(Saved data entries)
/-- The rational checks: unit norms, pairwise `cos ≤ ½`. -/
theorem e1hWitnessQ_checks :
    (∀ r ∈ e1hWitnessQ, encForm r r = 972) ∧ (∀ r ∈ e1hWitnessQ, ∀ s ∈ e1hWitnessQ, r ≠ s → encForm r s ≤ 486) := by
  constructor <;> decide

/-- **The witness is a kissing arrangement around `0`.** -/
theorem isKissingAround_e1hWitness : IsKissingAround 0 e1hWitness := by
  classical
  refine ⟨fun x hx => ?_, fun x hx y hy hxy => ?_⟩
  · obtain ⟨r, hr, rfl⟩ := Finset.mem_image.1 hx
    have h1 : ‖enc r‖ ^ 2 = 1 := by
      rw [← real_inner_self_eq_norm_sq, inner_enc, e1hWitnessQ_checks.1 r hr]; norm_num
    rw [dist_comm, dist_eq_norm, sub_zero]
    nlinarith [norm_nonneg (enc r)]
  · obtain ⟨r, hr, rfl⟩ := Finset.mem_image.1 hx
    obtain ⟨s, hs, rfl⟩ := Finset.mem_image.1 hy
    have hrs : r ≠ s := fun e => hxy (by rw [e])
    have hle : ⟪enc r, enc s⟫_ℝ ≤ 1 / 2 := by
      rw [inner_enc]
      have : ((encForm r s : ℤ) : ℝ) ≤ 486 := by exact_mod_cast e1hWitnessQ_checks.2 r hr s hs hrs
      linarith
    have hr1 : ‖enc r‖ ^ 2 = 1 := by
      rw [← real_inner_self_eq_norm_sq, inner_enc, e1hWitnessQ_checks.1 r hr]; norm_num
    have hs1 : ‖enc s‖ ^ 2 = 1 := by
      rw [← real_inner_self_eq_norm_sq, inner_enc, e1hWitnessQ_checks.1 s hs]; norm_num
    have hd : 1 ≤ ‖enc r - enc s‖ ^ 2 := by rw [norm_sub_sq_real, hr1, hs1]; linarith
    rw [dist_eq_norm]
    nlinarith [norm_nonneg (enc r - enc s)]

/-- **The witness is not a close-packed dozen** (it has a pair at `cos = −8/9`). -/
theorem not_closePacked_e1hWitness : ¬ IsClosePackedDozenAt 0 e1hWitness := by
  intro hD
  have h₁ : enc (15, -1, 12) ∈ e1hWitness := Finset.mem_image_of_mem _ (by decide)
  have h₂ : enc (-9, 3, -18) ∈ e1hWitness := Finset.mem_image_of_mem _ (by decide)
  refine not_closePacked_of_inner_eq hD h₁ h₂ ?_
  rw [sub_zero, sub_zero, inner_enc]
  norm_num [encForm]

...

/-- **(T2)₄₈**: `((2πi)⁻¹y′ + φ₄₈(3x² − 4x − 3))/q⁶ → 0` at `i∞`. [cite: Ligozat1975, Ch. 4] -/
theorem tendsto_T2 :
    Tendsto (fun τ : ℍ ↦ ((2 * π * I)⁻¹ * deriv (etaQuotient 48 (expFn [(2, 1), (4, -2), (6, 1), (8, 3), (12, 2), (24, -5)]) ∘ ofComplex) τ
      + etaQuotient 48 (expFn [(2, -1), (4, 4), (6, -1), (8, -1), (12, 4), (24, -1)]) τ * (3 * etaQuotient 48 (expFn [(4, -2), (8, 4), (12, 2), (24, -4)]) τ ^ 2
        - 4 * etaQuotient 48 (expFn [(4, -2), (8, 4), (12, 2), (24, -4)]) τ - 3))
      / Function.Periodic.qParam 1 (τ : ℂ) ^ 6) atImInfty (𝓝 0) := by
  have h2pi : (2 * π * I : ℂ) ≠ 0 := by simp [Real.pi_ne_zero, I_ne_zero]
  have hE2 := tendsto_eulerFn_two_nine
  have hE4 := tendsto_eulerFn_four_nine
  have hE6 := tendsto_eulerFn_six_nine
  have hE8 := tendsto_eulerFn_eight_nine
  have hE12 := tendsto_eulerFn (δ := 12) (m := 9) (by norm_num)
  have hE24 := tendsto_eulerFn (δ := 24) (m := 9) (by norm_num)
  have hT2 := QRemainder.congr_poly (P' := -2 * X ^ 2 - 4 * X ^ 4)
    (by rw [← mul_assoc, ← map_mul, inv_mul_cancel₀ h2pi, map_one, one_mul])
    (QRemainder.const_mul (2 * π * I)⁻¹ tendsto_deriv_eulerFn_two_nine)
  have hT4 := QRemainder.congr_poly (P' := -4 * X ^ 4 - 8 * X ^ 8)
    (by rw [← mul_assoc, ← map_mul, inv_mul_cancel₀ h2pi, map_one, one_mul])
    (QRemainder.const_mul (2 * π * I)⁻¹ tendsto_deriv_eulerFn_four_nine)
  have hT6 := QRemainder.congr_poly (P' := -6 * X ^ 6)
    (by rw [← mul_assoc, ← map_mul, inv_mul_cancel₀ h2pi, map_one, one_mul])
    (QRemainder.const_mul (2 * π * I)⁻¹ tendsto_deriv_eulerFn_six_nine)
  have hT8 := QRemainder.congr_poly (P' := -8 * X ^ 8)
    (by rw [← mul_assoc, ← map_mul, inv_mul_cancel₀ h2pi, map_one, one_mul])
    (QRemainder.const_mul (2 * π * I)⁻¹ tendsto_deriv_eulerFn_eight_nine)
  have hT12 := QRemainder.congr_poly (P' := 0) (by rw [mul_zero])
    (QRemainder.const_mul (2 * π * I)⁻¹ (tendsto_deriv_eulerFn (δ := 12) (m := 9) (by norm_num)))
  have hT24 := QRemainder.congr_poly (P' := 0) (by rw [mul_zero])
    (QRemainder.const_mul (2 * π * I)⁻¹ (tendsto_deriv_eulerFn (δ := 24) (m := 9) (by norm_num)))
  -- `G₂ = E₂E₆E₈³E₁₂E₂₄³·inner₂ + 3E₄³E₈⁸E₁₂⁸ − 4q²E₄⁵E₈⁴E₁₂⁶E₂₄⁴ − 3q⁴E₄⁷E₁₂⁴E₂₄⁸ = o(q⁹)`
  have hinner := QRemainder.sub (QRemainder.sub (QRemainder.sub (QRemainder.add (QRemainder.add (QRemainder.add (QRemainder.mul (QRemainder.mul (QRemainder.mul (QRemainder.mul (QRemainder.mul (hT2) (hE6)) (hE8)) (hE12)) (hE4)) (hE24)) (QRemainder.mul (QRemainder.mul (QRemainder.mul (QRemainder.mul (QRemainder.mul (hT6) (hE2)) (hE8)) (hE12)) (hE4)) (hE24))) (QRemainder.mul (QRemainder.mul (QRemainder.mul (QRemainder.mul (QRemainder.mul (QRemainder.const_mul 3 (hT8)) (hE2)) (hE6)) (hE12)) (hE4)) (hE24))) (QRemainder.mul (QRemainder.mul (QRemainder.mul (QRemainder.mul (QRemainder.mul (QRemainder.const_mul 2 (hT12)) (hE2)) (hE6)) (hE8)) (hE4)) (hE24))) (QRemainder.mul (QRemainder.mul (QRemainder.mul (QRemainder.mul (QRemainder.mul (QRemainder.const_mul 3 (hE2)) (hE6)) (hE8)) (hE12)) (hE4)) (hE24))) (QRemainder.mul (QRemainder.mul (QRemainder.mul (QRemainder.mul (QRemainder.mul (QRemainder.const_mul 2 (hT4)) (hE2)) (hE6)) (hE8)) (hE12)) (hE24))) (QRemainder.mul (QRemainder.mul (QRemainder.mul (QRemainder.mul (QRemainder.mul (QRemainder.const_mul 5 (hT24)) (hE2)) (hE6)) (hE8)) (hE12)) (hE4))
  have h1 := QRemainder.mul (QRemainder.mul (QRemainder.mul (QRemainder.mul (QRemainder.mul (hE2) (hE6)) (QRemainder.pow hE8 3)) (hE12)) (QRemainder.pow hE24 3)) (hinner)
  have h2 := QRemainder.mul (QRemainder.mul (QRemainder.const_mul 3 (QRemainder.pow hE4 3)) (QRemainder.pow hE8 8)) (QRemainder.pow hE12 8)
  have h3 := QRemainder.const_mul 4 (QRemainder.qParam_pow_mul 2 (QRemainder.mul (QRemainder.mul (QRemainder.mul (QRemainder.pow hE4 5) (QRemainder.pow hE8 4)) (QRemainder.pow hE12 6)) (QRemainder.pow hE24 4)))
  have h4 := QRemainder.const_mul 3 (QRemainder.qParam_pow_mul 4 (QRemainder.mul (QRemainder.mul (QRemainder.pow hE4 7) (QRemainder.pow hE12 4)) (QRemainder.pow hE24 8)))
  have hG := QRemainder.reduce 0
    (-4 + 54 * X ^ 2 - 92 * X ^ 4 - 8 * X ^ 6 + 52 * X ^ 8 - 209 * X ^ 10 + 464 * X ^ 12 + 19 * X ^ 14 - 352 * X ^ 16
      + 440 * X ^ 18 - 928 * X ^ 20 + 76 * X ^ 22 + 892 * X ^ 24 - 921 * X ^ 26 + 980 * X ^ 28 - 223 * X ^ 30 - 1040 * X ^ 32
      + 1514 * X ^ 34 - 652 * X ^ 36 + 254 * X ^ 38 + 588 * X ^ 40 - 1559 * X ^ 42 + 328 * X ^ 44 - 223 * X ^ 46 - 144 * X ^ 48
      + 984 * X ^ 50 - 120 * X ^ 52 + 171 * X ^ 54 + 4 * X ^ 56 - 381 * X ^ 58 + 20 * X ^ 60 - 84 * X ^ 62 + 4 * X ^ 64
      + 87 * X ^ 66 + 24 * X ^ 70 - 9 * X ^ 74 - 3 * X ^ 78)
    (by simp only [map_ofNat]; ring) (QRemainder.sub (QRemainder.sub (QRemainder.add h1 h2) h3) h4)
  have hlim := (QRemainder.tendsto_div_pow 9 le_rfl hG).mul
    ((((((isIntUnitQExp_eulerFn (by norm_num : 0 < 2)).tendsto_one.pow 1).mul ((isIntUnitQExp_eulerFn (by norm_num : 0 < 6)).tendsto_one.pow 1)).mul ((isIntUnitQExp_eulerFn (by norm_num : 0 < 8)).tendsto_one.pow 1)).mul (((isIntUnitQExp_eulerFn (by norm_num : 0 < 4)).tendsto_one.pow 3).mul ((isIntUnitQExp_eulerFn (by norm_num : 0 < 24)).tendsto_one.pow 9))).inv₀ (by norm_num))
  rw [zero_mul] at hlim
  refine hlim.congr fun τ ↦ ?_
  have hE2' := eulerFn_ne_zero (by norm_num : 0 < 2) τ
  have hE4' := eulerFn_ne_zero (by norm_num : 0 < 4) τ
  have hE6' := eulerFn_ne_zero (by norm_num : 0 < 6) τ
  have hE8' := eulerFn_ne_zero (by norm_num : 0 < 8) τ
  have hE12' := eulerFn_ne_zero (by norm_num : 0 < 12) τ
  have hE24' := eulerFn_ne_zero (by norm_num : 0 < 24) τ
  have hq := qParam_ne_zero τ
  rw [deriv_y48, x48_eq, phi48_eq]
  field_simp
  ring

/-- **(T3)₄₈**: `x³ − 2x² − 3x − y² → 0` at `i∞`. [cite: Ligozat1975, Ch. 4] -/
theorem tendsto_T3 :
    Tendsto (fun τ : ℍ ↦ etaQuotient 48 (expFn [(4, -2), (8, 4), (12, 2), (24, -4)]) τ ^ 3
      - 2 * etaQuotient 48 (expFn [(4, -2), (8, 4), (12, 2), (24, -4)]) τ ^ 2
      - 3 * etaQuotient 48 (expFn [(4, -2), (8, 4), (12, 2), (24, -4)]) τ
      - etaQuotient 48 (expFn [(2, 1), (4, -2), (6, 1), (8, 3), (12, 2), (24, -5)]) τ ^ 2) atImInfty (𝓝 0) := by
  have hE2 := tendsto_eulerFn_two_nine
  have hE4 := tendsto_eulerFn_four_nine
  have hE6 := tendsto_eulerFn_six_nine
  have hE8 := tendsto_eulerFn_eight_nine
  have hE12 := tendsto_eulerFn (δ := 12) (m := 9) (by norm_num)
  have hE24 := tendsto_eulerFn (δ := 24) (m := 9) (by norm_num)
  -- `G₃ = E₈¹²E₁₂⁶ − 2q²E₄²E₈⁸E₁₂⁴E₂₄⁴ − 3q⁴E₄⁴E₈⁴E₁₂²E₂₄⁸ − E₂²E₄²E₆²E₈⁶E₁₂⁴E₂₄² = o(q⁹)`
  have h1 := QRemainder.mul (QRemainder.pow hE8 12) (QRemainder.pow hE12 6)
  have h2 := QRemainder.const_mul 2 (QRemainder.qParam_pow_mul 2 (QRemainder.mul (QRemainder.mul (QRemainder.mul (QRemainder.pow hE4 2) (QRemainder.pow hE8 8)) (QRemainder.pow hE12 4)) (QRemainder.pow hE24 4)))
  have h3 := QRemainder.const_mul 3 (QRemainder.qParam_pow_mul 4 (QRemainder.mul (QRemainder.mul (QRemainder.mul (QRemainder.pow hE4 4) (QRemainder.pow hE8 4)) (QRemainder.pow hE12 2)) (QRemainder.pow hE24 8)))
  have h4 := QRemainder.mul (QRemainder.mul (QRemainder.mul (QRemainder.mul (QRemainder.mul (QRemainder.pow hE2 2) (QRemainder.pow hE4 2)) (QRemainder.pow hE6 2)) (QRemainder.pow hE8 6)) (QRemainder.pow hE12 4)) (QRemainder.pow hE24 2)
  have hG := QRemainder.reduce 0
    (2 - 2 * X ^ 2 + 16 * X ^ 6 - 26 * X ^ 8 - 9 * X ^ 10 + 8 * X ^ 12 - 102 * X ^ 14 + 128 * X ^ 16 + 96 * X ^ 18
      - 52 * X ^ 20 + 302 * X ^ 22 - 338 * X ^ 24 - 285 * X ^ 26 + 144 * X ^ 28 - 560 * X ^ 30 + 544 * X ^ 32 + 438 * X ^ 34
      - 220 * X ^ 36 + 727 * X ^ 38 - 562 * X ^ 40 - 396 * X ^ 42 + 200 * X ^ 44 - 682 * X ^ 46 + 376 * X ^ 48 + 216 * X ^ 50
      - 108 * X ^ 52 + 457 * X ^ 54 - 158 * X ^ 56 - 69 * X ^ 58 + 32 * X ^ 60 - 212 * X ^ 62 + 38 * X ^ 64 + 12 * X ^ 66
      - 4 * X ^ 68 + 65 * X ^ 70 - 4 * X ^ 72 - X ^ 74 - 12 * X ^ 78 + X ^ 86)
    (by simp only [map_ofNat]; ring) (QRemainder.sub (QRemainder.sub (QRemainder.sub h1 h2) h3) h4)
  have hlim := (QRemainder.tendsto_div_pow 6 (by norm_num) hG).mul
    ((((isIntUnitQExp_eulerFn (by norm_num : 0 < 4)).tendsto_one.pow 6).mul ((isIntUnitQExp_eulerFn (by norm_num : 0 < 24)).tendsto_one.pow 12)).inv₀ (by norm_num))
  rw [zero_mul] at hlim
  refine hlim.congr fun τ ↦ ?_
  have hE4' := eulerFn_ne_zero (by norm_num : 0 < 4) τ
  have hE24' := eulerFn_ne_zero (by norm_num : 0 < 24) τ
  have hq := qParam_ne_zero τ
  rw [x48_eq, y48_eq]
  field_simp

--

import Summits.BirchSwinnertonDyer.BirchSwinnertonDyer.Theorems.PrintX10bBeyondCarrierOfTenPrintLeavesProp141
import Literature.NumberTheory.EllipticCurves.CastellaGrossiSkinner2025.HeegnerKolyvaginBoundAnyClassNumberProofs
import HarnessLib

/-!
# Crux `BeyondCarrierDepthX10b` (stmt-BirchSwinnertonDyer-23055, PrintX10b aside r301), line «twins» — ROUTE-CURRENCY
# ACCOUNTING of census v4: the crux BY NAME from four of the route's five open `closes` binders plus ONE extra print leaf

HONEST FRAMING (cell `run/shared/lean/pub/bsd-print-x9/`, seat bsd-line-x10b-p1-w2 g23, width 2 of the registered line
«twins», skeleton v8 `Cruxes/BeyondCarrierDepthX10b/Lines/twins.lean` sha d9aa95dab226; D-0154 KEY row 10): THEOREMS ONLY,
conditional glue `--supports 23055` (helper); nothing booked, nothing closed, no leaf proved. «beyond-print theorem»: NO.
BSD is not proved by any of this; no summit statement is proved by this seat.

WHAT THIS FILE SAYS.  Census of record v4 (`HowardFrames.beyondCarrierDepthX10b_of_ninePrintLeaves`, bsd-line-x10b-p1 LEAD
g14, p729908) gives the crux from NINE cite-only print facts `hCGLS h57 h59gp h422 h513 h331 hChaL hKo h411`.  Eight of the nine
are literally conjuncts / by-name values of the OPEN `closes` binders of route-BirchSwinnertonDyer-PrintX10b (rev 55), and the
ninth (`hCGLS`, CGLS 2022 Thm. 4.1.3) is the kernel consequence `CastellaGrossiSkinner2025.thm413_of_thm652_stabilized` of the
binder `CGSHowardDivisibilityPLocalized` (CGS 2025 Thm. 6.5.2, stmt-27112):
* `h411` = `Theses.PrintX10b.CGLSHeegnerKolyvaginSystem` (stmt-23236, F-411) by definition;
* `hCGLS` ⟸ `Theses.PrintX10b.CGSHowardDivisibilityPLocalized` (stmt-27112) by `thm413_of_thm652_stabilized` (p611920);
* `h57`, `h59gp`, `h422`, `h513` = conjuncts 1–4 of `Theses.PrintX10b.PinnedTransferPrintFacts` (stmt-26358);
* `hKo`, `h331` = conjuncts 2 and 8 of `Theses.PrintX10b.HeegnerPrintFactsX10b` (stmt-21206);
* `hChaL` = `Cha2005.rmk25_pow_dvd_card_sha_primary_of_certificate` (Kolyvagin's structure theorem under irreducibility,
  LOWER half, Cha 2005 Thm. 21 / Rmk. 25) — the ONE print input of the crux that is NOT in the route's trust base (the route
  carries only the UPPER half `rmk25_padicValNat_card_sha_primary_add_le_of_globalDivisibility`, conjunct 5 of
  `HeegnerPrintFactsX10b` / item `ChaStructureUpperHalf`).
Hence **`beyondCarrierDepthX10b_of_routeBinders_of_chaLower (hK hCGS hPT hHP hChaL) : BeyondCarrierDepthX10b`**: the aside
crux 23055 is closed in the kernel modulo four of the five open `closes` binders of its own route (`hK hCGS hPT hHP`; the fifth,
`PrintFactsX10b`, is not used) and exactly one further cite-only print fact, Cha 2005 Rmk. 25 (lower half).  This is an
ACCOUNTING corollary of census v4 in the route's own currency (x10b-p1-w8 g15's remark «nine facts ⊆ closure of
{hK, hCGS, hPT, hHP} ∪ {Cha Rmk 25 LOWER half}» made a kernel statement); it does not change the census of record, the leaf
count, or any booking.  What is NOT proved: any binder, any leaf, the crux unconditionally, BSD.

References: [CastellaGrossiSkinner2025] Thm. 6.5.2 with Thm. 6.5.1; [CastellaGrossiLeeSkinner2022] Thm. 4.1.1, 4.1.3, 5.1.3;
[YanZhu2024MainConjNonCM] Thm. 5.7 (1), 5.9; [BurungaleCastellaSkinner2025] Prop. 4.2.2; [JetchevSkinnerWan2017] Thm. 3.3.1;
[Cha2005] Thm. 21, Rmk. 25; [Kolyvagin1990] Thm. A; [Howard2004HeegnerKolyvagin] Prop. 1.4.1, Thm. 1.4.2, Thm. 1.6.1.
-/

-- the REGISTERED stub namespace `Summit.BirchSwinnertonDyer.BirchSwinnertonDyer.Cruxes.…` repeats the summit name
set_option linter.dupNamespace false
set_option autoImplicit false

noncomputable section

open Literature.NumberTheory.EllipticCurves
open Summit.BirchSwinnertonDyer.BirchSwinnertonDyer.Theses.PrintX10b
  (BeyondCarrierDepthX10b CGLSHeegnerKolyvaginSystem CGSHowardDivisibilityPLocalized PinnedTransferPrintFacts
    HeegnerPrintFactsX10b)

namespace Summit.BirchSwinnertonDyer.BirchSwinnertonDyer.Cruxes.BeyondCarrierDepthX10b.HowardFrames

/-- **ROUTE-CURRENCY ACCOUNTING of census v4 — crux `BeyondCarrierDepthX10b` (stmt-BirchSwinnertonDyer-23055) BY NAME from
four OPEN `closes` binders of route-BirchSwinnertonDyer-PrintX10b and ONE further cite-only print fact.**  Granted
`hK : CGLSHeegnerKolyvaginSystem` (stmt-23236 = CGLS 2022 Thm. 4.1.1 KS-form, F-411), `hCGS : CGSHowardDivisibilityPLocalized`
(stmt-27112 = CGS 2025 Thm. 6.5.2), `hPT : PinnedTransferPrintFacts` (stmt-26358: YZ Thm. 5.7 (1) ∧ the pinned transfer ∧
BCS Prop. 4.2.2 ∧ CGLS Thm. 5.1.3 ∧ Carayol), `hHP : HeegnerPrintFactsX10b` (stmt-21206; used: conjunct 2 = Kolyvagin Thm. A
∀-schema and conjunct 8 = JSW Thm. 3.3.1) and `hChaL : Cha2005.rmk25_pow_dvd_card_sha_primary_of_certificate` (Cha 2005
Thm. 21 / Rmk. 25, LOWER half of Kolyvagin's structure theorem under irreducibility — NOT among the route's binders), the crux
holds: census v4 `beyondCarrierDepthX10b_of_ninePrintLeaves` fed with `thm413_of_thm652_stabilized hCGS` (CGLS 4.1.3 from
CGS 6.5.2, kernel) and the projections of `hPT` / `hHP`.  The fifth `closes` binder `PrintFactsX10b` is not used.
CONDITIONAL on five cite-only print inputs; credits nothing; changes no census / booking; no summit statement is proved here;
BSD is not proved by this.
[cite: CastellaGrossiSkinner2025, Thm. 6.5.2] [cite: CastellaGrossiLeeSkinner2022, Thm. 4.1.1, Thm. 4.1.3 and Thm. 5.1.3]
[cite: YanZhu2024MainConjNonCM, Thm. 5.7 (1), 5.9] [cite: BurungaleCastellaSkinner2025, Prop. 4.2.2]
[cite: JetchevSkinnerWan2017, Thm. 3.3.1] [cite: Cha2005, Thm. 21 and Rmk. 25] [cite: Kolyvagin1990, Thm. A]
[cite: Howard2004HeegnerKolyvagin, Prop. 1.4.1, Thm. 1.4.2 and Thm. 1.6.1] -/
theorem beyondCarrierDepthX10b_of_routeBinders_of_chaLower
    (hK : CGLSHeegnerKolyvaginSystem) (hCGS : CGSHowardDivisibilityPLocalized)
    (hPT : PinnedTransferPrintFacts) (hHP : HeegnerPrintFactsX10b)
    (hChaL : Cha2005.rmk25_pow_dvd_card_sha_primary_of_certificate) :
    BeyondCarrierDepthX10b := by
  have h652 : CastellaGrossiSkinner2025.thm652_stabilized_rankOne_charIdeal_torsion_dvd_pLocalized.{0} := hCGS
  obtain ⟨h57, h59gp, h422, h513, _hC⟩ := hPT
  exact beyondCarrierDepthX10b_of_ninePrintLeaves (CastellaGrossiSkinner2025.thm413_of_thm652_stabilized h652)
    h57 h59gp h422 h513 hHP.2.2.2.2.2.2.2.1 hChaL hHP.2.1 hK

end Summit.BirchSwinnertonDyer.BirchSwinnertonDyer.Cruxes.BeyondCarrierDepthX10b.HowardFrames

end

TASK PROMPT:
From the data above, pick out each line containing "refine" and copy it.

SOLUTION FOR THIS PROBLEM:
  refine ⟨fun x hx => ?_, fun x hx y hy hxy => ?_⟩
  refine not_closePacked_of_inner_eq hD h₁ h₂ ?_
  refine hlim.congr fun τ ↦ ?_
  refine hlim.congr fun τ ↦ ?_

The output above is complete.